┌──

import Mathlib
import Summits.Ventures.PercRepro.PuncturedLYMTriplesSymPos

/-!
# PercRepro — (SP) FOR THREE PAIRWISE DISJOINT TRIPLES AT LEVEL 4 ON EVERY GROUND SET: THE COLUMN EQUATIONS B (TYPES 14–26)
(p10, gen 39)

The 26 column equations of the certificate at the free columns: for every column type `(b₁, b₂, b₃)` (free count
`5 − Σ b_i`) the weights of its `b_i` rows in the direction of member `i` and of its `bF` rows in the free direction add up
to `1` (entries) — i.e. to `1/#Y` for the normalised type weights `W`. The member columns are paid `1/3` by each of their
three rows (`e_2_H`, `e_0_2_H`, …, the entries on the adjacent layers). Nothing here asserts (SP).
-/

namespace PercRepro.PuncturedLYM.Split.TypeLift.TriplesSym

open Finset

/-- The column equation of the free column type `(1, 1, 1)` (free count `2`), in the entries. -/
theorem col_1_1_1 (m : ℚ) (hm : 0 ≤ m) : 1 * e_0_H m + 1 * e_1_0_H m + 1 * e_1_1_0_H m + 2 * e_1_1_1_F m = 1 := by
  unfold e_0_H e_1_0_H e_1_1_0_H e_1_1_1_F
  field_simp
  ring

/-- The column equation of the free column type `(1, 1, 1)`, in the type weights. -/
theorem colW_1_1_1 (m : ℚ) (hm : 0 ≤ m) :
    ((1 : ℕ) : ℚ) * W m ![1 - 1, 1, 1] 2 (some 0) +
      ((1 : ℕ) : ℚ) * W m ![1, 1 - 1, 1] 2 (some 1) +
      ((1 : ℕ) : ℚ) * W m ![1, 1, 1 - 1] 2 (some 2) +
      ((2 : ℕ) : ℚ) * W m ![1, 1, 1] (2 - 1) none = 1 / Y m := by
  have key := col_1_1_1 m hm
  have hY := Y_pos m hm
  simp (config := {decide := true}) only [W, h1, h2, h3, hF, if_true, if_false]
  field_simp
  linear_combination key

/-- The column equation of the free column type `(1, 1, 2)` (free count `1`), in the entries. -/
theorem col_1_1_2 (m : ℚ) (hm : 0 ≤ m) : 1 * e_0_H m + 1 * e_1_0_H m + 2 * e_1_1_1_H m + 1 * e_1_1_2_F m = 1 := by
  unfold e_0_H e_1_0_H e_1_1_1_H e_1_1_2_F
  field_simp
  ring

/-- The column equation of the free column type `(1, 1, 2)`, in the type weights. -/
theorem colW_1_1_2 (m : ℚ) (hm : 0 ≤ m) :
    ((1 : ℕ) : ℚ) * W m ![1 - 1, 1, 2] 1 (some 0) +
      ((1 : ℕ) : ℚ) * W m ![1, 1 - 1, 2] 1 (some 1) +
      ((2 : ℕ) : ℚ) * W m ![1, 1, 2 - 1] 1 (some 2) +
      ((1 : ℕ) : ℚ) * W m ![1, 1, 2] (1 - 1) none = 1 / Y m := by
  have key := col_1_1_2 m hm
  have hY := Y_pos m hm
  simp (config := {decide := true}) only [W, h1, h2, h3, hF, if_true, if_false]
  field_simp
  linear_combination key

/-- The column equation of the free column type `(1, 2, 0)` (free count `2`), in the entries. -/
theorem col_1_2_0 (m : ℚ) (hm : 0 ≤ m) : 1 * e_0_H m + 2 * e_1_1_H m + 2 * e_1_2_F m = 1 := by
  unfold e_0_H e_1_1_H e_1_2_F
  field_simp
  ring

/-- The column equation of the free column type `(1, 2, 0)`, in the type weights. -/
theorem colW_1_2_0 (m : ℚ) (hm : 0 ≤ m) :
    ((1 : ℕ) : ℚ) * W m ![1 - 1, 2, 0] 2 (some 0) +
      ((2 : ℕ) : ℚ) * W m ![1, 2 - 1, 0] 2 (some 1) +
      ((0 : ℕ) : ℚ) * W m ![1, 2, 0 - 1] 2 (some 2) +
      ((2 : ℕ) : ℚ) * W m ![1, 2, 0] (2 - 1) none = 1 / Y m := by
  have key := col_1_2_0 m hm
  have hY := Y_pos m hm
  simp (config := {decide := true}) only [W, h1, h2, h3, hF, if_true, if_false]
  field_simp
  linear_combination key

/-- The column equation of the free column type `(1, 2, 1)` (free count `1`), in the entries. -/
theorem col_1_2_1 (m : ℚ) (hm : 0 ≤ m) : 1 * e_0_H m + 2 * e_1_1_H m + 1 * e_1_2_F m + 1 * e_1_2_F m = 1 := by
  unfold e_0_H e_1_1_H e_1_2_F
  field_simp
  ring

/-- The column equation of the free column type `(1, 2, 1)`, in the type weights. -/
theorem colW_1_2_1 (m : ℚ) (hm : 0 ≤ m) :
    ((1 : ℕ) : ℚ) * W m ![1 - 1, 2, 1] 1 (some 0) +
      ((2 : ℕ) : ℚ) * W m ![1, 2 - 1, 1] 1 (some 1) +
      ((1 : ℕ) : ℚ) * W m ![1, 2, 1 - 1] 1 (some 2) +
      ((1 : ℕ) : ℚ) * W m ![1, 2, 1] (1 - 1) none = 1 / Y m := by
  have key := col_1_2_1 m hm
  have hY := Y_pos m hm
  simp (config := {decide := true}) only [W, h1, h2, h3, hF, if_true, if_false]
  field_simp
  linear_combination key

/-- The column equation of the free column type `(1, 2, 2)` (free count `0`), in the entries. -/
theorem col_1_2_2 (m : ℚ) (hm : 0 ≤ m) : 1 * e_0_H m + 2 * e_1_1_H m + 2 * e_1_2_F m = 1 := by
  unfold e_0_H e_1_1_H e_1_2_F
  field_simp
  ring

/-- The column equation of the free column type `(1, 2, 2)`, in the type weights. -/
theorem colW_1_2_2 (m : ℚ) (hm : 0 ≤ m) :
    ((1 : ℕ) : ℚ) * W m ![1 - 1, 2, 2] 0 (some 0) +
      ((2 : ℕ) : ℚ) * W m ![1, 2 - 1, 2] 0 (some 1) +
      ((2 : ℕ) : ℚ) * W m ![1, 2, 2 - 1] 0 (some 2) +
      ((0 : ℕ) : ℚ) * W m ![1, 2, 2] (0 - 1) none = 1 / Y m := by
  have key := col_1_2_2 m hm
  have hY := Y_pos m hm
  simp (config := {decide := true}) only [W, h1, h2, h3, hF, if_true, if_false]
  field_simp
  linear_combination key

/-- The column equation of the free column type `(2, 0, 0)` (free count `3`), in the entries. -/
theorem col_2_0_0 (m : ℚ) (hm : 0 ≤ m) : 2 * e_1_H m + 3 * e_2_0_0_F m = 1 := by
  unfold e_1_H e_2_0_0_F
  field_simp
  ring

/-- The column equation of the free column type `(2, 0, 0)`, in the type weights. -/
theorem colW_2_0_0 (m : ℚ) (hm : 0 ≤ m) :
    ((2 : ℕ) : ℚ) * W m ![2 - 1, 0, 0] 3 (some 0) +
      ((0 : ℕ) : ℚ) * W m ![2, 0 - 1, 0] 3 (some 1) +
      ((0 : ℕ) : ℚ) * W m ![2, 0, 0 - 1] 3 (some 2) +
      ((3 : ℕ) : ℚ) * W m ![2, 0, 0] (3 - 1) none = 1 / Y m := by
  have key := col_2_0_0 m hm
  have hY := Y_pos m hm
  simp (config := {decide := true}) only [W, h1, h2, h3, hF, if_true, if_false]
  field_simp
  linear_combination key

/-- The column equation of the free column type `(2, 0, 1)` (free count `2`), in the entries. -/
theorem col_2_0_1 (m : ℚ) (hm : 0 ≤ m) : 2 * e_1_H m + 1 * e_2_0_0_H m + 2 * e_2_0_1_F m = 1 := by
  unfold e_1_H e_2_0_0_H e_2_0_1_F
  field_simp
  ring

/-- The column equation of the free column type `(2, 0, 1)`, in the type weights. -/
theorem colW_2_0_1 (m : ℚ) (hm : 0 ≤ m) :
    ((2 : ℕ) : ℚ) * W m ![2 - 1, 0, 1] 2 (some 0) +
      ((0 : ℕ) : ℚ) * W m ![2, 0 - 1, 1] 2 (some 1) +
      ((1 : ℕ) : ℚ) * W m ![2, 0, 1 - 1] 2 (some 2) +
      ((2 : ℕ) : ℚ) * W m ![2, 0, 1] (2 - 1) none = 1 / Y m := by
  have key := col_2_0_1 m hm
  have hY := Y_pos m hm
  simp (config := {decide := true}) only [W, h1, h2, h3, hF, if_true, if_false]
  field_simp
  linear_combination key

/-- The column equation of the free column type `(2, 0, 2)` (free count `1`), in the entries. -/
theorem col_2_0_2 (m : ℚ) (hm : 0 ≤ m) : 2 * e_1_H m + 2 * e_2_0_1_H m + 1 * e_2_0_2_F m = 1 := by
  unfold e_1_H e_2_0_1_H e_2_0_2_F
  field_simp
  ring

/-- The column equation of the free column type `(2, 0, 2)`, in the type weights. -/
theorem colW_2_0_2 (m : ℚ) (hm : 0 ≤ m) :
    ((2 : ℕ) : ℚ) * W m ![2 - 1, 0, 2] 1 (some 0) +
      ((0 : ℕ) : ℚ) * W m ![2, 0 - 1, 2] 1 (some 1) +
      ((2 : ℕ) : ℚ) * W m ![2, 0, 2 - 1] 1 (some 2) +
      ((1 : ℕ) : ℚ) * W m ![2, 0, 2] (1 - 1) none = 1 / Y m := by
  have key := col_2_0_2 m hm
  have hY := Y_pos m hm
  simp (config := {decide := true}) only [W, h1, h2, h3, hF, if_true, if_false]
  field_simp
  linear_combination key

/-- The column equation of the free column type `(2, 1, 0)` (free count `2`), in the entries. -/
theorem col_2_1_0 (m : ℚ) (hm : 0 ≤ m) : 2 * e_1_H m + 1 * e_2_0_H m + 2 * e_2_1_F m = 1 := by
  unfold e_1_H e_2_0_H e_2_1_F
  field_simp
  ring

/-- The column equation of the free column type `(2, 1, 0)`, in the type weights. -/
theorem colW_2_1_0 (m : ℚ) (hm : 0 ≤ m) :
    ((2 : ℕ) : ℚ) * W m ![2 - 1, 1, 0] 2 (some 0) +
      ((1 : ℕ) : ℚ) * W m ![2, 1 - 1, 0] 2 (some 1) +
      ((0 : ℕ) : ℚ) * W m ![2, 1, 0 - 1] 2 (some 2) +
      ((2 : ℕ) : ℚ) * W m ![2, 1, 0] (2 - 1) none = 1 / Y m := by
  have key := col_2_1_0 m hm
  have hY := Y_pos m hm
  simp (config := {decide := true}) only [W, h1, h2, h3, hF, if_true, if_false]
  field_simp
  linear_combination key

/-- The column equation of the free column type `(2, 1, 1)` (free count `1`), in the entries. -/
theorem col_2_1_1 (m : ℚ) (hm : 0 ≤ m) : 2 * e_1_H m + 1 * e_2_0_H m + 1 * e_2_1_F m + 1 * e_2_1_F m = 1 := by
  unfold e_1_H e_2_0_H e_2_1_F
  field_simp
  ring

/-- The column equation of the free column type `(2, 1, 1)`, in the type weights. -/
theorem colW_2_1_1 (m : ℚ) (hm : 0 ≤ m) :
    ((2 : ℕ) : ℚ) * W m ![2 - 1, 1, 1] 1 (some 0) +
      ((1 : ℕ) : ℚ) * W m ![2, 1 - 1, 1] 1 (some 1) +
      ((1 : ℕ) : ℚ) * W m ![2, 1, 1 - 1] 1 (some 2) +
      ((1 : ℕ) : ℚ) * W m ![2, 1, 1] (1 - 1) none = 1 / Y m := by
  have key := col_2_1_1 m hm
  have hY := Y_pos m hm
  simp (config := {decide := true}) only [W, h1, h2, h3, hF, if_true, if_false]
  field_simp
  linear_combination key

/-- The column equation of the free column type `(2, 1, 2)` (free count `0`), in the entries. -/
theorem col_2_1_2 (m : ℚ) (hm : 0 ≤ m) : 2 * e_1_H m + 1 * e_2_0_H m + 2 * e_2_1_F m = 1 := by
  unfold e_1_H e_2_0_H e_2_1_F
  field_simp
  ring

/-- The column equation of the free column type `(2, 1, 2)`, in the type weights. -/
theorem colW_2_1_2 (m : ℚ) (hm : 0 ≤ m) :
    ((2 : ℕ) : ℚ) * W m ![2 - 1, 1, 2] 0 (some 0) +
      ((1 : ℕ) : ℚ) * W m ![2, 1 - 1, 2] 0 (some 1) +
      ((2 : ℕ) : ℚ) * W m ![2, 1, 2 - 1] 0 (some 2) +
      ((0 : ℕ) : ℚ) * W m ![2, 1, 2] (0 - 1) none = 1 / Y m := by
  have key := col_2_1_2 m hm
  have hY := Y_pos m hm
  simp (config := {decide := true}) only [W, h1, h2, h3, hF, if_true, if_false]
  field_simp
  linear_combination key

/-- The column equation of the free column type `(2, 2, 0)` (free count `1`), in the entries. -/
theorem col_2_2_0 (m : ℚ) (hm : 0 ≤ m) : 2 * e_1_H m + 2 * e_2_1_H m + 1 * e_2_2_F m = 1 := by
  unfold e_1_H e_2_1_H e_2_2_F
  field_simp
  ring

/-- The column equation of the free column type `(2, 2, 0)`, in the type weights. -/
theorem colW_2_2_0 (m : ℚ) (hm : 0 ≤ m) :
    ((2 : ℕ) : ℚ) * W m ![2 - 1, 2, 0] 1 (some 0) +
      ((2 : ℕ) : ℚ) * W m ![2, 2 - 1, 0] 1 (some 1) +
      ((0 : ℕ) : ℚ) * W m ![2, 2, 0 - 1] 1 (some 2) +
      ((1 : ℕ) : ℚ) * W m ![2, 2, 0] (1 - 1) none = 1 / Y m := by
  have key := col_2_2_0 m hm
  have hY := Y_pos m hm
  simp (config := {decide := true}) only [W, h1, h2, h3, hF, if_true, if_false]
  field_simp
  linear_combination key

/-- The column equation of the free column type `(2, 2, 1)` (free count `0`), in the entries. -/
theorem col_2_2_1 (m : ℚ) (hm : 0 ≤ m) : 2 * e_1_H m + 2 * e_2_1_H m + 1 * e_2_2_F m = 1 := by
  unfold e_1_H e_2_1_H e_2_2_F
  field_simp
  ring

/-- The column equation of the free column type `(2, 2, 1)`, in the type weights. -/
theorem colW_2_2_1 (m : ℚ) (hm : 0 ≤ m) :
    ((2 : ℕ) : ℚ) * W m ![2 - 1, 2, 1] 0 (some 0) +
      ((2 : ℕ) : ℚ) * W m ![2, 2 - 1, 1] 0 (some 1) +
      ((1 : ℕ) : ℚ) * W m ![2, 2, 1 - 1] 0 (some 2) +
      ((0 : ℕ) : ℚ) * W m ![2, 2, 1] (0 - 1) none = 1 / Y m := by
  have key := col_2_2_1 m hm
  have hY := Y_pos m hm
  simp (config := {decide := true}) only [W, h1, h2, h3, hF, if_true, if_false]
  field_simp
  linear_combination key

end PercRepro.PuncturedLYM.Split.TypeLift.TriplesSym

└──

**What you should do**
Among the records, find every line holding the word "TypeLift" and copy it.

**Written response**
namespace PercRepro.PuncturedLYM.Split.TypeLift.TriplesSym
end PercRepro.PuncturedLYM.Split.TypeLift.TriplesSym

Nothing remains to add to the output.